Class 7 Maths Exercise 1.2

Last Updated on April 5, 2023 By Mrs Shilpi Nagpal

Integers Class 7 Exercise 1.1
Integers Class 7 Exercise 1.2
Integers Class 7 Exercise 1.3
Integers Class 7 Exercise 1.4

NCERT Answers for Class 7 Maths Chapter 1 Integers Exercise 1.2

Page 9

Ex 1.2 Class 7 Maths Question 1. Write down a pair of integers whose:
(a) sum is –7
(b) difference is –10
(c) sum is 0

Answer 

(a)

= – 4 + (-3)
= – 4 – 3 … [∵ (+ × – = -)]
= – 7

(b) 

= -25 – (-15)
= – 25 + 15 … [∵ (- × – = +)]
= -10

(c) 

= 4 + (-4)
= 4 – 4
= 0

Ex 1.2 Class 7 Maths Question 2.
(a) Write a pair of negative integers whose difference gives 8.

(b) Write a negative integer and a positive integer whose sum is –5.

(c) Write a negative integer and a positive integer whose difference is –3.

Answer

(a) Write a pair of negative integers whose difference gives 8
= (-5) – (- 13)

= -5 + 13 … [∵ (- × – = +)]
= 8

(b) Write a negative integer and a positive integer whose sum is –5
= -25 + 20

= -5

(c) Write a negative integer and a positive integer whose difference is – 3.

= – 6 – (-3)
= – 6 + 3 … [∵ (- × – = +)]
= – 3

Ex 1.2 Class 7 Maths Question 3. In a quiz, team A scored – 40, 10, 0 and team B scored 10, 0, – 40 in three successiverounds.
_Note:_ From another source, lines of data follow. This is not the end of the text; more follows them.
import Summits.BirchSwinnertonDyer.Rank1Residual.Additive.PotGoodOrdinary
import Summits.BirchSwinnertonDyer.Rank1Residual.AdditivePotMult.Descent
import Literature.NumberTheory.EllipticCurves.NeronLocalHeightPotentialGoodReduction
import Literature.NumberTheory.EllipticCurves.NeronLocalHeightCompletion
import Mathlib.NumberTheory.RamificationInertia.Valuation
import HarnessLib

/-!
# Additive classes X3/X4: Delbourgo's type (G) forces integral `j` — (G) and (M) are disjoint

HONEST FRAMING (cell `b2b-bsdres`, run/shared/lean/b2b/bsd-rank1-residual/, verbatim in every
file): the goal of the cell is to DELETE the COMBINATION-SHAPED residual classes of the
Birch–Swinnerton-Dyer formula for ALL analytic-rank `≤ 1` elliptic curves over `ℚ` — "full BSD
formula for every rank `≤ 1` curve in class `C`" assembled STRICTLY from published theorems — so
that the rank-`≤ 1` remainder becomes exactly the CONSTRUCTION-SHAPED classes, which are TYPED
(missing-input `Prop`s), NOT attempted. This is not "finishing BSD". Sub-cell `additive-p2`
(X3/X4 at an additive prime, potentially good ORDINARY half): research route; no claim beyond the
stated classes; theorems only, no named fact.

The additive classes X3/X4 are split one level down by POTENTIAL reduction type: potentially
multiplicative (`AdditivePotMult.PotMult`: `Addv ∧ ord_p j < 0`, sub-cell additive-p1) versus
potentially good, of which Delbourgo's type (G) (`TypeG`: good reduction over a subfield of
`ℚ(ζ_p)`, sub-cell additive-p2) is the tame part with `e ∣ p − 1`. The data-level cells
`SubM`/`SubGord` of `SharpenedStatements.lean` are disjoint by definition; this file proves the
THEORY-level disjointness: **(G) ⇒ `ord_p j(E) ≥ 0`** (`padicValRat_j_nonneg_of_typeG`), hence
`TypeG W p → ¬ PotMult W p`, `ClassX3Gord ∩ ClassX3M = ∅`, `ClassX4Gord ∩ ClassX4M = ∅`. The one
geometric input is the easy half of Silverman *AEC* VII.5.1/VII.5.5, proved here for any number
field: **good reduction at `w` forces `ord_w j ≥ 0`** (`valuation_j_le_one_of_hasGoodReductionAt`:
on the local minimal model `X` over `L_w`, `j · Δ_X = c₄(X)³` with `Δ_X` a unit and `c₄(X)`
integral); the descent from a place `w ∣ p` of `F ⊆ ℚ(ζ_p)` to `p` is Mathlib's
`valuation_liesOver` (`v(j)^{e(w|p)} = w(j)`).

References: J. H. Silverman, *AEC* VII.1 Prop. 1.3, VII.5 Prop. 5.1, Prop. 5.5; D. Delbourgo,
Compositio Math. 113 (1998) §1.5 (G), §1.2.
-/

noncomputable section

open scoped Classical NumberField

open WeierstrassCurve IsDedekindDomain IsDedekindDomain.HeightOneSpectrum NumberField
  Literature.NumberTheory.EllipticCurves Literature.NumberTheory.EllipticCurves.Rank1Residual
  Summit.BirchSwinnertonDyer.Rank1Residual.AdditivePotMult

namespace Summit.BirchSwinnertonDyer.Rank1Residual.Additive

/-- **Good reduction forces integral `j`** (Silverman *AEC* VII.5.1 / VII.5.5, easy direction):
if `E/L` has good reduction at the finite place `w`, then `ord_w j(E) ≥ 0`, i.e. `w(j) ≤ 1`:
on the local minimal model `X` over `L_w`, `j · Δ_X = c₄(X)³` with `Δ_X` a `w`-unit and `c₄(X)`
`w`-integral. -/
theorem valuation_j_le_one_of_hasGoodReductionAt {L : Type*} [Field L] [NumberField L]
    (E : WeierstrassCurve L) [E.IsElliptic] (w : HeightOneSpectrum (𝓞 L))
    (hgood : E.HasGoodReductionAt w) : w.valuation L E.j ≤ 1 := by
  haveI : (E.localMinimalModel w).IsElliptic := E.isElliptic_localMinimalModel w
  have hg : (E.localMinimalModel w).HasGoodReduction (w.adicCompletionIntegers L) := hgood
  haveI := hg.toIsMinimal
  set C : VariableChange (w.adicCompletion L) :=
    ((E.baseChange (w.adicCompletion L)).exists_isMinimal (w.adicCompletionIntegers L)).choose
  have hX : E.localMinimalModel w = C • E.baseChange (w.adicCompletion L) := rfl
  have hj' : (E.localMinimalModel w).j = algebraMap L (w.adicCompletion L) E.j := by
    show (C • E.baseChange (w.adicCompletion L)).j = _
    rw [variableChange_j]
    exact E.map_j _
  -- `j · Δ_X = c₄(X)³`
  have key : (E.localMinimalModel w).j * (E.localMinimalModel w).Δ =
      (E.localMinimalModel w).c₄ ^ 3 := by
    rw [WeierstrassCurve.j, ← coe_Δ', mul_comm, ← mul_assoc, Units.mul_inv, one_mul]
  -- valuations on `L_w`
  have hc4 : (IsDiscreteValuationRing.maximalIdeal (w.adicCompletionIntegers L)).valuation
      (w.adicCompletion L) (E.localMinimalModel w).c₄ ≤ 1 := by
    rw [← integralModel_c₄_eq (w.adicCompletionIntegers L) (E.localMinimalModel w)]
    exact valuation_le_one _ _
  have hΔ := hg.goodReduction
  have hjX : (IsDiscreteValuationRing.maximalIdeal (w.adicCompletionIntegers L)).valuation
      (w.adicCompletion L) (algebraMap L (w.adicCompletion L) E.j) ≤ 1 := by
    have h := congrArg ((IsDiscreteValuationRing.maximalIdeal (w.adicCompletionIntegers L)).valuation
      (w.adicCompletion L)) key
    rw [map_mul, hΔ, mul_one, map_pow, hj'] at h
    rw [h]
    exact pow_le_one₀ zero_le hc4
  -- transfer to `w.valuation L`
  have hE := Literature.NumberTheory.EllipticCurves.isEquiv_valuation_maximalIdeal_valued w
  have h2 : (Valued.v : Valuation (w.adicCompletion L) (WithZero (Multiplicative ℤ)))
      (algebraMap L (w.adicCompletion L) E.j) ≤ 1 :=
    (Valuation.isEquiv_iff_val_le_one.mp hE).mp hjX
  have h3 := valuedAdicCompletion_eq_valuation' w E.j
  rw [← h3]
  exact h2

/-- Above every rational prime `p` there is a finite place of the number field `F`
(`Ideal.exists_maximal_ideal_liesOver_of_isIntegral` for `𝓞 ℚ → 𝓞 F`). -/
theorem exists_heightOneSpectrum_natCast_mem (F : Type*) [Field F] [NumberField F] (p : ℕ)
    [hp : Fact p.Prime] : ∃ w : HeightOneSpectrum (𝓞 F), (p : 𝓞 F) ∈ w.asIdeal := by
  set v : HeightOneSpectrum (𝓞 ℚ) := (Rat.HeightOneSpectrum.primesEquiv (R := 𝓞 ℚ)).symm ⟨p, hp.out⟩
    with hvdef
  have hpv : (p : 𝓞 ℚ) ∈ v.asIdeal :=
    (natCast_mem_asIdeal_iff_eq_primesEquiv_symm v hp.out).mpr rfl
  haveI := v.isMaximal
  obtain ⟨Q, hQmax, hQover⟩ :=
    Ideal.exists_maximal_ideal_liesOver_of_isIntegral (S := 𝓞 F) v.asIdeal
  haveI := hQover
  refine ⟨⟨Q, hQmax.isPrime, Ideal.ne_bot_of_liesOver_of_ne_bot v.ne_bot Q⟩, ?_⟩
  have h : (p : 𝓞 ℚ) ∈ Q.under (𝓞 ℚ) := by rw [← hQover.over]; exact hpv
  rw [Ideal.under_def, Ideal.mem_comap, map_natCast] at h
  exact h

/-- **Type (G) forces integral `j`: `ord_p j(E) ≥ 0`.** If `E_F` has good reduction at the places
above `p` for some subfield `F` of a `p`-th cyclotomic field (Delbourgo's (G), `TypeG W p`), then
`j(E)` is `p`-integral: pick `w ∣ p` in `F`; good reduction gives `w(j) ≤ 1`
(`valuation_j_le_one_of_hasGoodReductionAt`), and `v_p(j)^{e(w|p)} = w(j)` (`valuation_liesOver`)
with `e(w|p) ≥ 1` gives `v_p(j) ≤ 1`, i.e. `ord_p j ≥ 0`. (Only "some finite extension with good
reduction above `p`" is used; the cyclotomic constraint of (G) is not needed for this direction —
Silverman *AEC* VII.5.5, "potential good reduction ⇒ integral `j`".) -/
theorem padicValRat_j_nonneg_of_typeG (W : WeierstrassCurve ℚ) [W.IsElliptic] (p : ℕ)
    [hp : Fact p.Prime] (h : TypeG W p) : 0 ≤ padicValRat p W.j := by
  by_cases hj0 : W.j = 0
  · simp [hj0]
  obtain ⟨L, _, _, _, F, hF⟩ := h
  haveI : NumberField F := NumberField.of_module_finite ℚ F
  obtain ⟨w, hw⟩ := exists_heightOneSpectrum_natCast_mem F p
  haveI : (W.baseChange F).IsElliptic := by rw [baseChange]; infer_instance
  have hjw := valuation_j_le_one_of_hasGoodReductionAt (W.baseChange F) w (hF w hw)
  have hjF : (W.baseChange F).j = algebraMap ℚ F W.j := W.map_j (algebraMap ℚ F)
  rw [hjF] at hjw
  -- the place of `ℤ` below `w` is `(p)`
  set v : HeightOneSpectrum ℤ := (Rat.HeightOneSpectrum.primesEquiv (R := ℤ)).symm ⟨p, hp.out⟩
    with hvdef
  have hv : Rat.HeightOneSpectrum.natGenerator v = p :=
    congrArg Subtype.val ((Rat.HeightOneSpectrum.primesEquiv (R := ℤ)).apply_symm_apply ⟨p, hp.out⟩)
  have hunder : w.asIdeal.under ℤ = v.asIdeal := by
    have hle : v.asIdeal ≤ w.asIdeal.under ℤ := by
      rw [Rat.HeightOneSpectrum.asIdeal_eq_span_natGenerator_int, hv, Ideal.span_le,
        Set.singleton_subset_iff, SetLike.mem_coe, Ideal.under_def, Ideal.mem_comap, map_natCast]
      exact hw
    exact (v.isMaximal.eq_of_le (Ideal.IsPrime.ne_top inferInstance) hle).symm
  haveI : w.asIdeal.LiesOver v.asIdeal := ⟨hunder.symm⟩
  have he : v.asIdeal.ramificationIdx' w.asIdeal ≠ 0 :=
    Ideal.IsDedekindDomain.ramificationIdx'_ne_zero_of_liesOver w.asIdeal v.ne_bot
  have hvj : v.valuation ℚ W.j ≤ 1 := by
    rw [← pow_le_one_iff he, valuation_liesOver (K := ℚ) (L := F) v w W.j]
    exact hjw
  rw [Rat.HeightOneSpectrum.valuation_eq_exp_neg_padicValRat v hj0, hv, ← WithZero.exp_zero,
    WithZero.exp_le_exp] at hvj
  linarith

/-- **(G)-ordinary forces integral `j`** (from `TypeGOrd.typeG`). -/
theorem padicValRat_j_nonneg_of_typeGOrd (W : WeierstrassCurve ℚ) [W.IsElliptic] (p : ℕ)
    [Fact p.Prime] (h : TypeGOrd W p) : 0 ≤ padicValRat p W.j :=
  padicValRat_j_nonneg_of_typeG W p h.typeG

/-- **(G) and (M) are disjoint**: a pair of Delbourgo type (G) is not potentially multiplicative
(`AdditivePotMult.PotMult = Addv ∧ ord_p j < 0`). Silverman *AEC* VII.5.5. -/
theorem not_potMult_of_typeG (W : WeierstrassCurve ℚ) [W.IsElliptic] (p : ℕ) [Fact p.Prime]
    (h : TypeG W p) : ¬ PotMult W p :=
  fun hm => not_lt.mpr (padicValRat_j_nonneg_of_typeG W p h) hm.2

/-- **X3♯(G-ord) ∩ X3♯(M) = ∅** (the two sub-cells of the additive Eisenstein class X3 owned by
additive-p2 / additive-p1 are disjoint at THEORY level, not only as data cells). -/
theorem not_classX3M_of_classX3Gord (W : WeierstrassCurve ℚ) [W.IsElliptic] [W.IsGloballyMinimal]
    (p : ℕ) [Fact p.Prime] (h : ClassX3Gord W p) : ¬ ClassX3M W p :=
  fun hM => not_potMult_of_typeG W p h.typeGOrd.typeG hM.potMult

/-- **X4♯(G-ord) ∩ X4(M) = ∅**. -/
theorem not_classX4M_of_classX4Gord (W : WeierstrassCurve ℚ) [W.IsElliptic] (p : ℕ)
    [Fact p.Prime] (h : ClassX4Gord W p) : ¬ ClassX4M W p :=
  fun hM => not_potMult_of_typeG W p h.typeGOrd.typeG hM.potMult

end Summit.BirchSwinnertonDyer.Rank1Residual.Additive

end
Which team scored more? Can we say that we can add integers inany order?

Answer

From the question, it is given that
Score of team A = -40, 10, 0
Total score obtained by team A = – 40 + 10 + 0
= – 30
Score of team B = 10, 0, -40
Total score obtained by team B = 10 + 0 + (-40)
= 10 + 0 – 40
= – 30
Thus, the score of the both A team and B team is same.
Yes, we can say that we can add integers in any order.
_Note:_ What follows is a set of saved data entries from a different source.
import Mathlib
import HarnessLib
import Summits.Ventures.LatticeQCDFlow.Scoring.IMHAcceptanceRecordJumpReweighting
import Summits.Ventures.LatticeQCDFlow.Scoring.MarkovChainSLLN

/-!
# The IMH acceptance record XIII: the sojourn-reweighted estimator is asymptotically normal —
# strong consistency, the ratio CLT from any start, and its variance in closed form

HONEST FRAMING: exact (Metropolis-corrected) sampling algorithms for lattice gauge theory; figures
of merit are autocorrelation/cost numbers at stated couplings and volumes; no continuum-physics
claim.  This file is value-free (no number of ours appears) and nothing in it is cited as a fact.

Venture `LatticeQCDFlow` (cell pub-lqcd), topic `Scoring`; flow / samplers seat (GEN-48).  NEW WORK
(tree-internal).  XII (`…JumpReweighting`) introduced the SOJOURN-REWEIGHTED ESTIMATOR
`R_N = Σ_{i<N} g(Y_i)/α(Y_i) / Σ_{i<N} 1/α(Y_i)` of a target mean `πg`, built from the accepted
configurations `Y_0, Y_1, …` of the flow-MCMC kernel `K = indepMH q w` alone (the `J̃ = imhJump q w`
chain of VII; any initial law `μ₀`, path law `P̃_{μ₀}` = Mathlib's `Kernel.trajMeasure`), with
finite-`N` tails through a PATHWISE domination, and listed as NOT CLAIMED "a CLT or asymptotic
variance for the ratio `R_N`".  This file takes the Slutsky step.  Throughout `π = w · q` is a
probability law, `α ≥ m > 0` a floor, `ā = ∫ α dπ`, `π̃ = α π/ā` the tilt, `|g| ≤ C` measurable,
`ḡ = g − πg`, `u = ḡ/α`, `D_N = (1/N) Σ_{i<N} 1/α(Y_i)` (mean EXPECTED multiplicity).
* §1 **SLUTSKY FORM** (`JumpRatio.sqrt_mul_ratio_sub_eq`, deterministic): for weights
  `0 < a_i ≤ 1` and EVERY `N`, `√N (R_N − c) = ((√N)⁻¹ Σ_{i<N} (g_i − c)/a_i) / max(D_N, 1)`
  (`D_N ≥ 1`; both sides vanish at `N = 0`); and `∫ 1/α dπ̃ = 1/ā` (`JumpRatio.integral_tilt_inv`).
* §2 **STRONG LAWS ON THE ACCEPTED STREAM, ANY START** (the tree's `markovChain_slln` at
  `κ = J̃`, `ε = ā/2`): `(1/N) Σ_{i<N} f(Y_i) → π̃ f` a.s. for bounded measurable `f`
  (`jumpChain_slln`); the PROPOSAL CLOCK `D_N → 1/ā` a.s. (`meanInvAccept_tendsto_ae`: `N`
  acceptances cost `N D_N ∼ N/ā` proposals); STRONG CONSISTENCY `R_N → πg` a.s.
  (`reweighted_tendsto_ae`, through XII's domination `|R_N − πg| ≤ |(1/N) Σ u(Y_i)|`).
* §3 **THE VARIANCE IN CLOSED FORM** (`reweighted_asympVar_eq`, from VIII's shared Poisson
  solution `h − K h = ḡ`, `h − J̃ h = u`): `ā² σ²_J̃(u) = V := ā (σ²_K(ḡ) − ∫ ḡ² (1/α − 1) dπ)`,
  `σ²_J̃(u) = ∫ u² dπ̃ + 2 Σ_{k≥1} ∫ u J̃^k u dπ̃`, `σ²_K(ḡ) = ∫ ḡ² dπ + 2 Σ_{k≥1} ∫ ḡ K^k ḡ dπ` the
  Green–Kubo variances (the constants of the tree's `markovChain_clt` at `κ = J̃`, resp. at `κ = K`
  for the PLAIN time average); `V ≤ ā σ²_K(ḡ)` (`reweighted_asympVar_le`).  **THE RATIO CLT, ANY
  START** (`reweighted_clt`): `√N (R_N − πg) ⇒ N(0, V)` under `P̃_{μ₀}` — XII's `jumpChain_clt`
  for `(√N)⁻¹ Σ u(Y_i)` rescaled by `ā`, §2 for the denominator, Mathlib's Slutsky lemma with the
  continuous map `(s, d) ↦ s / max(d, 1)`, and §1 on every path.
* §4 `flowSampler_jump_ratio_clt`: the exact flow sampler on `SU(n)^E` under the hypotheses of
  `Exactness.flowSampler_exact_doeblin` (uniform Lüscher defect `δ`, every volume; `m = e^{−2δ}`).

Reading (value-free): per ACCEPTED configuration the reweighted estimator has asymptotic variance
`V`; `N` acceptances consume `∼ N/ā` proposals (§2), so per PROPOSAL (action / flow evaluation)
its constant is `V/ā = σ²_K(ḡ) − ∫ ḡ²(1/α − 1) dπ ≤ σ²_K(ḡ)`, the plain time average's: replacing
realised sojourns by their expectations `1/α` removes the geometric sojourn noise (VIII
`asympVar_indepMH_eq_jump` read from the other side).  Printed counterparts NAMED ONLY (not used,
not matched in form): Rao–Blackwellised MH multiplicities, Douc–Robert 2011
[galaxy:pdf:-7173847574603489160 p.2]; jump-chain / importance-weight forms of MH estimators and
their CLTs [corpus:paper:arxiv-1606.08373 p.5 Thm 1], [corpus:paper:arxiv-1910.13316 p.4 §3],
[corpus:paper:arxiv-1609.02541 p.12].  NOT CLAIMED: any number of ours (no `δ`, `ā`, `m`, `α`, `V`
of a concrete flow or coupling); a studentised CLT / confidence interval with ESTIMATED `V`; the
estimated-`α` estimator; unbounded `g` or no floor; a CLT in PROPOSAL time (only the a.s. clock
`D_N → 1/ā` is proved); optimality of the weights `1/α`; anything deciding between samplers.
-/

noncomputable section
import Summits.QuantumFields.YangMills.Theorems.BalabanUVNodesN07ChartRowsAtDatum
import Summits.QuantumFields.YangMills.Theorems.BalabanUVNodesN07SplitClauseHeadKnitMeetNormalisedTowerW
import Summits.QuantumFields.YangMills.Theorems.BalabanUVNodesN07ChartMeetNorm77OfLettersDbar
import Summits.QuantumFields.YangMills.Theorems.BalabanUVNodesN07Thm4RecordStructureSym152Phi
import HarnessLib

/-!
# N07 [B11] (= [15] = [Balaban1985Variational]) Sect. F, S6 — MODULE 89⁗ (plan g93 WORD A3⁵ = ρ3 «φ-FORM» ∕ director №310 (ii); head re-cut step 2 of 4): **HCHART-MEET-NORM, (152)-COMPLETE
# EDITION IN THE SYMMETRIC CURRENCY, MODULO (c′) AND THE (d′)-Lam LETTER** — MODULE 89″ (`…ChartMeetNorm77OfLettersDbar`) VERBATIM except: (i) the normalisation letter is MODULE 87's
# `NrmSymPhiOfRecord … ψ` (row 9′ of `HThm4RecSym152Phi`, the def of record under №311a (β)) in the (c′) binder and in the conclusion; (ii) the (d′) binder is the ∀-body of the PROVED supplier
# `hA1_lam_free` (MODULE 117′ ✓p741304: cell data of the seam, print's (152) second member (T2b) on the tower, NO normalisation binder); (iii) the conclusion is the HCHART-MEET-NORM binder
# of the 152-edition of the knit (MODULE 77c⁗) at `Nrm := NrmSymPhiOfRecord F N Mc ρ ψ`

Cell `pub-ymgap`, seat `pub-ymgap-dag-n07-e` g30 (FAN-OUT §N07 row s3; LANE OWNER of the K0 road chart side).  `--kind proof --supports stmt-QuantumFields-20541 --as helper` (K0⁷);
count-neutral; def-free; ONE theorem; 89″ stays in the tree as the dbar-currency resting state.  [15] = [Balaban1985Variational]; [6] = [Balaban1985RegularSpaces];
[4] = [Balaban1984PropagatorsII]; [I] = [Balaban1987RG1].

WHAT IS PROVED (sorry-free; no definition; axioms standard).  ★★★ `chartMeetNorm77_of_letters_sym152 (F N)` — 77c⁗'s HCHART-MEET-NORM-152 premise at `Nrm := NrmSymPhiOfRecord … ψ` from: `L ≤ ρ`, `0 < B₃`,
`0 ≤ κ`, `hβ₂`, `0 ≤ s′`, (c′) `hQnear` (89″'s text at `NrmSymPhiOfRecord … ψ` — to be DISCHARGED by MODULE 99′ from 96′∕97′∕98′), (d′)-Lam `hA1L` (the ∀-body of MODULE 117′'s `hA1_lam_free`
at an abstract letter `t₁`).  Proof = 89″'s VERBATIM (MODULE 82a `chartRows_at_datum`), the cell data and (T2b) merely passed to `hA1L`.
HONEST SCOPE.  By-name assembly; (c′) and (d′)-Lam are HYPOTHESES here (discharged downstream by MODULES 99′ ∕ 117′ at the head 100⁗); nothing of [15]∕[6]∕[4] ANALYSIS asserted; NO stub
registered or closed; K0⁷ ∕ K1⁹ NOT closed; N07 NOT discharged and NOT claimable on road (β); counts unmoved (typed 28∕28 · discharged 8∕27 per the chair); one finite 𝕋⁴ programme at fixed ε —
the route closes the conditional finite-𝕋⁴ rung `BalabanLadder.UV` ONLY; the YM mass gap (Clay) is NOT proved by any of this; nothing continuum ∕ ℝ⁴ ∕ OS.  No `sorry`, no `def`,
no `instance`, no `notation`.

References: [15] (144) p. 300, (147)–(153) p. 301, (154)–(159) pp. 302–303, (160)–(166) pp. 303–304; [6] (1.131) pp. 98–99, (1.136) p. 99; [4] (2.1)–(2.4) p. 224, (2.20) p. 226,
(2.35) p. 228, Cor. 2.8 p. 249; [I] (0.1) p. 251, (0.4) p. 253.
-/

set_option autoImplicit false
Ex 1.2 Class 7 Maths Question 4. Fill in the blanks to make the following statements true:
(i) (–5) + (– 8) = (– 8) + (…………)
(ii) –53 + ………… = –53
(iii) 17 + ………… = 0
(iv) [13 + (– 12)] + (…………) = 13 + [(–12) + (–7)] (v) (– 4) + [15 + (–3)] = [– 4 + 15] + …………

Answer

(i) (–5) + (– 8) = (– 8) + (…………)
Let us assume the missing integer be x,

Then,
= (–5) + (– 8) = (– 8) + (x)
= – 5 – 8 = – 8 + x
= – 13 = – 8 + x
By sending – 8 from RHS to LHS it becomes 8,
= – 13 + 8 = x
= x = – 5
Now substitute the x value in the blank place,
(–5) + (– 8) = (– 8) + (- 5) … [This equation is in the form of Commutative law of Addition]

(ii) –53 + ………… = –53
Let us assume the missing integer be x,

Then,
= –53 + x = –53
By sending – 53 from LHS to RHS it becomes 53,
= x = -53 + 53
= x = 0
Now substitute the x value in the blank place,
= –53 + 0 = –53 … [This equation is in the form of Closure property of Addition]

(iii) 17 + ………… = 0
Let us assume the missing integer be x,

Then,
= 17 + x = 0
By sending 17 from LHS to RHS it becomes -17,
= x = 0 – 17
= x = – 17
Now substitute the x value in the blank place,
= 17 + (-17) = 0 … [This equation is in the form of Closure property of Addition]
= 17 – 17 = 0

(iv) [13 + (– 12)] + (…………) = 13 + [(–12) + (–7)] Let us assume the missing integer be x,
Then,
= [13 + (– 12)] + (x) = 13 + [(–12) + (–7)]
= [13 – 12] + (x) = 13 + [–12 –7]
= [1] + (x) = 13 + [-19]
= 1 + (x) = 13 – 19
= 1 + (x) = -6
By sending 1 from LHS to RHS it becomes -1,
= x = -6 – 1
= x = -7
Now substitute the x value in the blank place,
= [13 + (– 12)] + (-7) = 13 + [(–12) + (–7)] … [This equation is in the form of Associative property of Addition]

(v) (– 4) + [15 + (–3)] = [– 4 + 15] +…………
Let us assume the missing integer be x,

Then,
= (– 4) + [15 + (–3)] = [– 4 + 15] + x
= (– 4) + [15 – 3)] = [– 4 + 15] + x
= (-4) + [12] = [11] + x
= 8 = 11 + x
By sending 11 from RHS to LHS it becomes -11,
= 8 – 11 = x
= x = -3
Now substitute the x value in the blank place,
= (– 4) + [15 + (–3)] = [– 4 + 15] + -3 … [This equation is in the form of Associative property of Addition]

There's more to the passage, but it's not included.